---------- Material for the task

open Polynomial in
/-- **(2.23) «Also, θ₀/2π is irrational.»** (Theorem 2.4, p. 327) — PROVED by King's argument pp. 337–338: a rational
`θ₀/2π = p/q` (`q ≥ 1`) makes `cos θ₀ = 4/5` a rational root of the integer polynomial `T_q − 1` with leading coefficient
`2^{q−1}` ((4.10)–(4.12)), which the rational-root theorem excludes ((4.13): the denominator `5` would divide `2^{q−1}`).
(Mathlib's Niven theorem `niven` would give a one-line alternative; the Summits-side twin
`Summit.…ROT.irrational_arcsin_three_fifths_div_two_pi` uses it, for the spelling `arcsin (3/5) = θ₀`, `theta0_eq_arcsin`.)
[cite: King1986II, Thm 2.4 (2.23) p.327, (4.10)–(4.13) pp.337–338] -/
theorem irrational_theta0_div_two_pi : Irrational (theta0 / (2 * π)) := by
  rintro ⟨r, hr⟩
  have hq : 1 ≤ r.den := r.pos
  have hπ : (2 * π : ℝ) ≠ 0 := by positivity
  have hθr : theta0 = (r : ℝ) * (2 * π) := by
    rw [hr]; field_simp
  have hθ : theta0 * (r.den : ℕ) = (r.num : ℤ) * (2 * π) := by
    rw [hθr]
    have hden : (r.den : ℝ) ≠ 0 := by exact_mod_cast r.den_nz
    have : (r : ℝ) = (r.num : ℝ) / (r.den : ℝ) := by exact_mod_cast (Rat.num_div_den r).symm
    rw [this]
    field_simp
  have h1 : (Polynomial.Chebyshev.T ℝ r.den).eval (Real.cos theta0) = 1 := chebyshev_eval_cos_eq_one hθ
  have h2 : aeval ((4 / 5 : ℚ)) (Polynomial.Chebyshev.T ℤ r.den - 1) = 0 := by
    have h3 : algebraMap ℚ ℝ (aeval (4 / 5 : ℚ) (Polynomial.Chebyshev.T ℤ r.den - 1)) = 0 := by
      rw [← Polynomial.aeval_algebraMap_apply]
      have h45 : algebraMap ℚ ℝ (4 / 5 : ℚ) = Real.cos theta0 := by rw [cos_theta0]; push_cast; norm_num
      rw [h45, map_sub, Polynomial.Chebyshev.aeval_T, h1]
      simp
    exact (map_eq_zero_iff (algebraMap ℚ ℝ) (algebraMap ℚ ℝ).injective).1 h3
  exact not_root_four_fifths hq h2

/-- p. 328: the rotations by multiples of `θ₀` are dense in the rotation group of the `μν`-plane — `ℤθ₀ + 2πℤ` is dense in `ℝ`
(`dense_closure_theta0_two_pi` with (2.23) discharged). [cite: King1986II, p.328, (2.23) p.327] -/
theorem dense_closure_theta0_two_pi' :
    Dense ((AddSubgroup.closure ({theta0, 2 * π} : Set ℝ) : AddSubgroup ℝ) : Set ℝ) :=
  dense_closure_theta0_two_pi irrational_theta0_div_two_pi

/-! ## §3 (4.3)–(4.4): the modified (rotated-block) averaging operators, as instances of `Balaban1983to89.B1.blockAvg` -/

section Averaging

open Literature.MathematicalPhysics.QuantumFieldTheory.Balaban1983to89

/-- **(4.3)** p. 336 [PDF 14], verbatim: *"In order to compare these models we consider a modified block spin transformation.
Each lattice site y in T_{R(5ε)} defines a block of 5^d sites on T_ε, which we denote by B̂(y). We introduce corresponding
averaging operators (Q̂A_μ)(y) = 5^{−d} Σ_{x∈B̂(y)} A_μ(x), (4.3)"*.  TYPED as the tree's weighted block sum `B1.blockAvg`
([Ba 1] (2.7)/(2.11)) with weight `5^{−d}`, trivial holonomy, block assignment `blk : T → Finset S` (`S` ↤ sites of `T_ε`,
`T` ↤ sites of `T_{R(5ε)}`, `blk y` ↤ `B̂(y)`), applied to one component `A_μ : S → ℝ`. [cite: King1986II, (4.3) p.336] -/
def qhatVec {S T : Type} (d : ℕ) (blk : T → Finset S) (A : S → ℝ) : T → ℝ :=
  B1.blockAvg (((5 : ℝ) ^ d)⁻¹) blk (fun _ _ => LinearMap.id) A

/-- **(4.4)** p. 336 [PDF 14], verbatim: *"(Q̂(A)φ)(y) = 5^{−d} Σ_{x∈B̂(y)} U(A(Γ̂_{y,x}))φ(x), (4.4) where the contour Γ̂_{y,x} is
chosen to lie entirely inside B̂(y)."*  TYPED as `B1.blockAvg` with weight `5^{−d}` and holonomy `hol y x` ↤ the `U(1)` phase
`U(A(Γ̂_{y,x}))` acting `ℝ`-linearly on `φ(x) ∈ ℂ`. [cite: King1986II, (4.4) p.336] -/
def qhatScalar {S T : Type} (d : ℕ) (blk : T → Finset S) (hol : T → S → ℂ →ₗ[ℝ] ℂ) (φ : S → ℂ) : T → ℂ :=
  B1.blockAvg (((5 : ℝ) ^ d)⁻¹) blk hol φ

/-- Unfolding of (4.3): `(Q̂A_μ)(y) = 5^{−d} Σ_{x∈B̂(y)} A_μ(x)`. [cite: King1986II, (4.3) p.336] -/
theorem qhatVec_apply {S T : Type} (d : ℕ) (blk : T → Finset S) (A : S → ℝ) (y : T) :
    qhatVec d blk A y = ((5 : ℝ) ^ d)⁻¹ * ∑ x ∈ blk y, A x := by
  simp [qhatVec, B1.blockAvg, smul_eq_mul]

/-- Unfolding of (4.4). [cite: King1986II, (4.4) p.336] -/
theorem qhatScalar_apply {S T : Type} (d : ℕ) (blk : T → Finset S) (hol : T → S → ℂ →ₗ[ℝ] ℂ) (φ : S → ℂ) (y : T) :
    qhatScalar d blk hol φ y = (((5 : ℝ) ^ d)⁻¹ : ℝ) • ∑ x ∈ blk y, hol y x (φ x) := rfl

/-- `Q̂` of a constant vector field is the constant, when every block `B̂(y)` has `5^d` sites (p. 336). [cite: King1986II, (4.3) p.336] -/
theorem qhatVec_const {S T : Type} (d : ℕ) {blk : T → Finset S} (hcard : ∀ y, (blk y).card = 5 ^ d) (c : ℝ) :
    qhatVec d blk (fun _ => c) = fun _ => c := by
  funext y
  rw [qhatVec_apply, Finset.sum_const, hcard, nsmul_eq_mul]
  push_cast
  have : (5 : ℝ) ^ d ≠ 0 := pow_ne_zero _ (by norm_num)
  field_simp

end Averaging

/-! ## §4 THEOREM 2.4 (2.22)–(2.23) AS PRINTED (hypothesis schema over the two expectation families (2.20), (2.21)) -/

/-- **The data of Theorem 2.4** (pp. 325–327): the torus `D_J` (4.1) (`M` of (2.7), `J`), and the two families of periodic-b.c.
expectations of the observables **(2.14)** *"O(zg, wh) = exp[zF(g) + w:φ²:(h)], where g, h ∈ C₀^∞(ℝ^d) and z, w ∈ ℂ"* —
**(2.20)** *"⟨O⟩_p^{ε_K, D_J}"* (axis lattices of spacing `ε_K = 5^{−K}` fitting `D_J`) and **(2.21)** *"⟨O⟩_p^{R(ε_K), D_J}"* (the
lattices rotated by `θ₀`): `Est g h z w K`, `Erot g h z w K ∈ ℂ`.  ABSTRACT: the lattice U(1) Higgs measures (2.5)–(2.10) and
the operators `F(g)` (2.12), `:φ²:(h)` (2.13) are not constructed here. [cite: King1986II, (2.14) p.325, (2.20)–(2.21) p.327] -/
structure Thm24Data (d : ℕ) where
  /-- the large integer `M` of (2.7)/(4.1) -/
  M : ℕ
  /-- the size parameter `J` of `D_J` -/
  J : ℕ
  M_pos : 0 < M
  J_pos : 0 < J
  /-- `⟨O(zg, wh)⟩_p^{ε_K, D_J}` (2.20) -/
  Est : ((Fin d → ℝ) → ℝ) → ((Fin d → ℝ) → ℝ) → ℂ → ℂ → ℕ → ℂ
  /-- `⟨O(zg, wh)⟩_p^{R(ε_K), D_J}` (2.21) -/
  Erot : ((Fin d → ℝ) → ℝ) → ((Fin d → ℝ) → ℝ) → ℂ → ℂ → ℕ → ℂ

namespace Thm24Data

variable {d : ℕ} (T : Thm24Data d)

/-- The box `D_J` (4.1) of the data. [cite: King1986II, (4.1) p.336] -/
def box : Set (Fin d → ℝ) := boxD d T.M T.J

/-- The torus `D_J` of the data as a [K I] (2.21)-torus. [cite: King1986II, (4.1) p.336; King1986, (2.21) p.654] -/
def torus : Torus221 d := torusD d T.M_pos T.J_pos

/-- The torus of the data has the box `D_J` as carrier. [cite: King1986II, (4.1) p.336] -/
theorem torus_carrier : T.torus.carrier = T.box := torusD_carrier d T.M_pos T.J_pos

/-- *"For g, h supported in D_J"* (Theorem 2.4) with *"g, h ∈ C₀^∞(ℝ^d)"* ((2.14)): smooth, support inside the box `D_J`.
[cite: King1986II, (2.14) p.325, Thm 2.4 p.327] -/
def Admissible (f : (Fin d → ℝ) → ℝ) : Prop := ContDiff ℝ (⊤ : ℕ∞) f ∧ Function.support f ⊆ T.box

--------------------

**Work order**:
Nothing but the lines above from the one containing "ℂ) (φ : S → ℂ) (y" through the one containing "lattices rotated by" should appear in the answer, each repeated exactly.

**Exercise solution**:
theorem qhatScalar_apply {S T : Type} (d : ℕ) (blk : T → Finset S) (hol : T → S → ℂ →ₗ[ℝ] ℂ) (φ : S → ℂ) (y : T) :
    qhatScalar d blk hol φ y = (((5 : ℝ) ^ d)⁻¹ : ℝ) • ∑ x ∈ blk y, hol y x (φ x) := rfl

/-- `Q̂` of a constant vector field is the constant, when every block `B̂(y)` has `5^d` sites (p. 336). [cite: King1986II, (4.3) p.336] -/
theorem qhatVec_const {S T : Type} (d : ℕ) {blk : T → Finset S} (hcard : ∀ y, (blk y).card = 5 ^ d) (c : ℝ) :
    qhatVec d blk (fun _ => c) = fun _ => c := by
  funext y
  rw [qhatVec_apply, Finset.sum_const, hcard, nsmul_eq_mul]
  push_cast
  have : (5 : ℝ) ^ d ≠ 0 := pow_ne_zero _ (by norm_num)
  field_simp

end Averaging

/-! ## §4 THEOREM 2.4 (2.22)–(2.23) AS PRINTED (hypothesis schema over the two expectation families (2.20), (2.21)) -/

/-- **The data of Theorem 2.4** (pp. 325–327): the torus `D_J` (4.1) (`M` of (2.7), `J`), and the two families of periodic-b.c.
expectations of the observables **(2.14)** *"O(zg, wh) = exp[zF(g) + w:φ²:(h)], where g, h ∈ C₀^∞(ℝ^d) and z, w ∈ ℂ"* —
**(2.20)** *"⟨O⟩_p^{ε_K, D_J}"* (axis lattices of spacing `ε_K = 5^{−K}` fitting `D_J`) and **(2.21)** *"⟨O⟩_p^{R(ε_K), D_J}"* (the
lattices rotated by `θ₀`): `Est g h z w K`, `Erot g h z w K ∈ ℂ`.  ABSTRACT: the lattice U(1) Higgs measures (2.5)–(2.10) and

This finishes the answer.